07-30-2010 04:22 PM
I want to perform a FFT on a waveform that describes a Gaussian pulse in amplitude vs. time. I also want to have that pulse centered so that its maximum is at t = 0.
So far I have been using Amplitude and Phase Spectrum.vi and FFT Spectrum (Mag-Phase).vi. The problem with the former is that it only takes a 1D array of Y values, not another array for time values. The problem with FFT Spectrum (Mag-Phase).vi is that I don't know how to use the t0 component (it requires a timestamp?).
I have tried "wrapping" the pulse around, i.e. cutting the first half of the pulse and concatenating it to the end but this doesn't have the FFT I want (which would have constant phase in frequency domain).

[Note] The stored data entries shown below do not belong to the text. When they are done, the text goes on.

/-- **(4.9), RH-FREE form: `G_g(t,u) = Σ_ρ m_ρ (e^{−iγ_ρ t} − 1)(e^{iγ_ρ u} − 1)/γ_ρ²`** for all real
`t, u` — Suzuki JLMS 2023 (1.9) (printed under RH with real `γ`), obtained unconditionally from
`Ψ(t) = Σ_ρ m_ρ (cosh((ρ−½)t) − 1)/(ρ−½)²` (`Suzuki2023_thm11_series_holds`) by the symmetrisation
`ρ ↦ 1 − ρ` (`γ ↦ −γ`) of the zero set: the symmetrised summand is
`2m_ρ[(cosh γ̃t − 1) + (cosh γ̃u − 1) − (cosh γ̃(t−u) − 1)]/γ̃²`, `γ̃ = ρ − ½ = −iγ_ρ`.
[cite: Suzuki2025WeilHilbertSpace, eq. (4.9) (TeX l.1226–1231); Suzuki2023, eq. (1.9)] -/
theorem hasSum_zetaScrewKernel (t u : ℝ) :
    HasSum (fun ρ : riemannZetaNontrivialZeros ↦ (riemannZetaZeroOrder (ρ : ℂ) : ℂ) *
      ((cexp (-(I * suzukiZeroParam (ρ : ℂ) * t)) - 1) * (cexp (I * suzukiZeroParam (ρ : ℂ) * u) - 1) /
        suzukiZeroParam (ρ : ℂ) ^ 2)) (zetaScrewKernel t u : ℂ) := by
  set f : riemannZetaNontrivialZeros → ℂ := fun ρ ↦ (riemannZetaZeroOrder (ρ : ℂ) : ℂ) *
      ((cexp (-(I * suzukiZeroParam (ρ : ℂ) * t)) - 1) * (cexp (I * suzukiZeroParam (ρ : ℂ) * u) - 1) /
        suzukiZeroParam (ρ : ℂ) ^ 2) with hf
  -- summability from `Σ m/‖γ‖² < ∞`
  have hsf : Summable f := by
    refine Summable.of_norm_bounded
      (summable_zeroOrder_div_norm_zeroParam_sq.mul_left
        ((Real.exp (|t| / 2) + 1) * (Real.exp (|u| / 2) + 1))) fun ρ ↦ ?_
    have hm0 : (0 : ℝ) ≤ riemannZetaZeroOrder (ρ : ℂ) := ZetaZeroSum.zeroOrder_nonneg ρ
    rw [hf]
    simp only
    rw [norm_mul, norm_div, norm_mul, norm_pow, Complex.norm_intCast, abs_of_nonneg hm0]
    have hA := norm_cexp_neg_I_zeroParam_sub_one_le ρ t
    have hB := norm_cexp_I_zeroParam_sub_one_le ρ u
    have hγ : 0 < ‖suzukiZeroParam (ρ : ℂ)‖ := norm_zeroParam_pos ρ
    have hAB : ‖cexp (-(I * suzukiZeroParam (ρ : ℂ) * t)) - 1‖ * ‖cexp (I * suzukiZeroParam (ρ : ℂ) * u) - 1‖ ≤
        (Real.exp (|t| / 2) + 1) * (Real.exp (|u| / 2) + 1) :=
      mul_le_mul hA hB (norm_nonneg _) (by positivity)
    have hq : 0 ≤ (riemannZetaZeroOrder (ρ : ℂ) : ℝ) / ‖suzukiZeroParam (ρ : ℂ)‖ ^ 2 := by positivity
    calc (riemannZetaZeroOrder (ρ : ℂ) : ℝ) * (‖cexp (-(I * suzukiZeroParam (ρ : ℂ) * t)) - 1‖ *
          ‖cexp (I * suzukiZeroParam (ρ : ℂ) * u) - 1‖ / ‖suzukiZeroParam (ρ : ℂ)‖ ^ 2)
        = (riemannZetaZeroOrder (ρ : ℂ) : ℝ) / ‖suzukiZeroParam (ρ : ℂ)‖ ^ 2 *
            (‖cexp (-(I * suzukiZeroParam (ρ : ℂ) * t)) - 1‖ * ‖cexp (I * suzukiZeroParam (ρ : ℂ) * u) - 1‖) := by
          ring
      _ ≤ (riemannZetaZeroOrder (ρ : ℂ) : ℝ) / ‖suzukiZeroParam (ρ : ℂ)‖ ^ 2 *
            ((Real.exp (|t| / 2) + 1) * (Real.exp (|u| / 2) + 1)) := by gcongr
      _ = (Real.exp (|t| / 2) + 1) * (Real.exp (|u| / 2) + 1) *
            ((riemannZetaZeroOrder (ρ : ℂ) : ℝ) / ‖suzukiZeroParam (ρ : ℂ)‖ ^ 2) := mul_comm _ _
  obtain ⟨S, hS⟩ := hsf
  -- the involution `ρ ↦ 1 − ρ`
  have hinv : Function.Involutive (fun ρ : riemannZetaNontrivialZeros ↦
      (⟨1 - (ρ : ℂ), oneSub_mem ρ⟩ : riemannZetaNontrivialZeros)) := by
    intro ρ; ext; simp
  set σ : Equiv.Perm riemannZetaNontrivialZeros := hinv.toPerm _ with hσ
  have hSσ : HasSum (f ∘ σ) S := (Equiv.hasSum_iff σ).2 hS
  have hsum2 : HasSum (fun ρ ↦ f ρ + f (σ ρ)) (S + S) := hS.add hSσ
  -- the symmetrised summand is twice the `Ψ`-series summand at `t`, `u`, minus that at `t − u`
  set g : ℝ → riemannZetaNontrivialZeros → ℂ := fun s ρ ↦ (riemannZetaZeroOrder (ρ : ℂ) : ℂ) *
      ((Complex.cosh (((ρ : ℂ) - 1 / 2) * s) - 1) / ((ρ : ℂ) - 1 / 2) ^ 2) with hg
  have hΨ : ∀ s : ℝ, HasSum (g s) (zetaScrew s : ℂ) := fun s ↦ Suzuki2023_thm11_series_holds s
  have hG : HasSum (fun ρ ↦ 2 * (g t ρ + g u ρ - g (t - u) ρ)) (2 * (zetaScrewKernel t u : ℂ)) := by
    have := ((hΨ t).add (hΨ u)).sub (hΨ (t - u))
    rw [zetaScrewKernel]
    push_cast
    exact this.mul_left 2
  have hpt : ∀ ρ : riemannZetaNontrivialZeros, f ρ + f (σ ρ) = 2 * (g t ρ + g u ρ - g (t - u) ρ) := by
    intro ρ
    have hγσ : suzukiZeroParam ((σ ρ : riemannZetaNontrivialZeros) : ℂ) = -suzukiZeroParam (ρ : ℂ) := by
      rw [hσ]; simp only [Function.Involutive.coe_toPerm]; exact suzukiZeroParam_one_sub _
    have hmσ : (riemannZetaZeroOrder ((σ ρ : riemannZetaNontrivialZeros) : ℂ) : ℂ) =
        riemannZetaZeroOrder (ρ : ℂ) := by
      rw [hσ]; simp only [Function.Involutive.coe_toPerm]
      exact_mod_cast riemannZetaZeroOrder_one_sub_of_mem ρ.2
    simp only [hf, hg, hγσ, hmσ]
    set a : ℂ := (ρ : ℂ) - 1 / 2 with ha
    have hγa : suzukiZeroParam (ρ : ℂ) = I * a := rfl
    have ha0 : a ≠ 0 := by
      intro h
      have := riemannZetaNontrivialZeros.im_ne_zero ρ.2
      apply this
      have h' := congrArg Complex.im h
      simpa [ha] using h'
    rw [hγa]
    have e1 : -(I * (I * a) * (t : ℂ)) = a * t := by linear_combination (-(a * t)) * Complex.I_sq
    have e2 : I * (I * a) * (u : ℂ) = -(a * u) := by linear_combination (a * u) * Complex.I_sq
    have e3 : -(I * -(I * a) * (t : ℂ)) = -(a * t) := by linear_combination (a * t) * Complex.I_sq
    have e4 : I * -(I * a) * (u : ℂ) = a * u := by linear_combination (-(a * u)) * Complex.I_sq
    have e5 : (I * a) ^ 2 = -a ^ 2 := by linear_combination a ^ 2 * Complex.I_sq
    have e6 : (-(I * a)) ^ 2 = -a ^ 2 := by linear_combination a ^ 2 * Complex.I_sq
    rw [e1, e2, e3, e4, e5, e6]
    simp only [Complex.cosh]
    have hsub : a * ((t - u : ℝ) : ℂ) = a * t - a * u := by push_cast; ring
    rw [hsub, Complex.exp_sub, show -(a * ↑t - a * ↑u) = a * u - a * t by ring, Complex.exp_sub,
      Complex.exp_neg, Complex.exp_neg]
    have hA : cexp (a * t) ≠ 0 := Complex.exp_ne_zero _
    have hB : cexp (a * u) ≠ 0 := Complex.exp_ne_zero _
    field_simp
    ring
  have hsum2' : HasSum (fun ρ ↦ f ρ + f (σ ρ)) (2 * (zetaScrewKernel t u : ℂ)) := by
    convert hG using 1
    funext ρ; exact hpt ρ
  have hSS : S + S = 2 * (zetaScrewKernel t u : ℂ) := hsum2.unique hsum2'
  have hSeq : S = (zetaScrewKernel t u : ℂ) := by linear_combination hSS / 2
  rwa [hSeq] at hS


/-! ## B. The conjugated repaired screw line as a zero sum on the real line (RH-FREE) -/

/-- The conjugated term of the all-`t` zero expansion (3.2):
`conj[m (e^{−iγt} − 1)/γ · 1/(x − γ)] = m (e^{iγ̄t} − 1)/γ̄ · 1/(x − γ̄)` for real `t`, `x`.
[cite: Suzuki2025WeilHilbertSpace, (3.2)/(3.6) (TeX l.768–781, l.1026–1032); erratum E21] -/
theorem conj_zeroTermR (ρ : riemannZetaNontrivialZeros) (t x : ℝ) :
    conj ((riemannZetaZeroOrder (ρ : ℂ) : ℂ) *
        ((cexp (-(I * suzukiZeroParam (ρ : ℂ) * t)) - 1) / suzukiZeroParam (ρ : ℂ)) *
        (1 / ((x : ℂ) - suzukiZeroParam (ρ : ℂ)))) =
      (riemannZetaZeroOrder (ρ : ℂ) : ℂ) *
        ((cexp (I * conj (suzukiZeroParam (ρ : ℂ)) * t) - 1) / conj (suzukiZeroParam (ρ : ℂ))) *
        (1 / ((x : ℂ) - conj (suzukiZeroParam (ρ : ℂ)))) := by
  simp only [map_mul, map_div₀, map_sub, map_one, Complex.conj_ofReal, map_intCast,
    ← Complex.exp_conj, map_neg, Complex.conj_I]
  ring_nf

/-- **(3.6) for the repaired screw line, conjugated, for EVERY real `t`** (RH-FREE; CJM Prop 3.1 is the
tree theorem `Suzuki2025_prop31_holds`): for real `x ≠ 0` off `Γ`,
`conj 𝔖ᴿ_t(x) = −(i/2)(1 + Θ(x)) · Σ_ρ m_ρ (e^{iγ̄_ρ t} − 1)/γ̄_ρ · 1/(x − γ̄_ρ)`.
[cite: Suzuki2025WeilHilbertSpace, (3.6) (TeX l.1026–1032) with Prop. 3.1 (l.789–793); erratum E21] -/
theorem conj_screwLineR_ofReal_eq_tsum (t : ℝ) {x : ℝ} (hx0 : x ≠ 0)
    (hxΓ : ∀ ρ ∈ riemannZetaNontrivialZeros, (x : ℂ) ≠ suzukiZeroParam ρ) :
    conj (screwLineR t x) = -(I / 2) * (1 + lagariasTheta x) *
      ∑' ρ : riemannZetaNontrivialZeros, (riemannZetaZeroOrder (ρ : ℂ) : ℂ) *
        ((cexp (I * conj (suzukiZeroParam (ρ : ℂ)) * t) - 1) / conj (suzukiZeroParam (ρ : ℂ))) *
        (1 / ((x : ℂ) - conj (suzukiZeroParam (ρ : ℂ)))) := by
  have hP : screwPR t x = screwZeroExpansionR t x := by
    refine screwPR_eq_screwZeroExpansionR_of_prop31 Suzuki2025_prop31_holds t
      (by exact_mod_cast hx0) (fun h ↦ ?_) (fun h ↦ ?_) (fun n h ↦ ?_) (fun n h ↦ ?_) hxΓ
    · have := congrArg Complex.im h; simp at this
    · have := congrArg Complex.im h; simp at this
    · have := congrArg Complex.im h; simp at this; linarith [n.cast_nonneg (α := ℝ)]
    · have := congrArg Complex.im h; simp at this; linarith [n.cast_nonneg (α := ℝ)]
  rw [screwLineR, hP, screwZeroExpansionR, map_mul, Complex.conj_tsum]
  simp only [conj_zeroTermR]
  congr 1
  rw [map_div₀, map_mul, Complex.conj_I, map_add, map_one, sharp_ofReal, Complex.conj_conj]
  simp only [map_ofNat]
  ring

A bit about my background: I'm an undergrad volunteering in an ultrafast spectroscopy lab, so it's very possible I'm ignoring something very elementary here about FFT, which I still treat as something of a black box, so any help in that topic would be welcome.
08-02-2010 12:17 PM
Hello,
In the Amplitude and Phase Spectrum vi, the time values are accounted for by wiring the dt input of the function. This assumes that you have a constant dt between each point and the very first point is treated as t=0. The other function behaves similarly except that you are using a waveform. A waveform consists of 1) Amplitude values, 2) t0 (timestamp - for you, the timestamp can just be an arbitrary constant value) 3) dt (again, this make it a constant dt between all the points) 4) Attributes. Overall, you should get similar results from either of these. In terms of your data, do they have a constant time interval between points or not?
-Zach
08-02-2010 12:58 PM
derada,
Look up the translation property of a Fourier transform. A time shift of Tp (which is what you want to do) translates to a complex phase shift of exp(-2*pi*i*Tp*f). All LV FFT functions work on arrays with indexes starting at zero, so you need to keep track of the shifts separately.
Lynn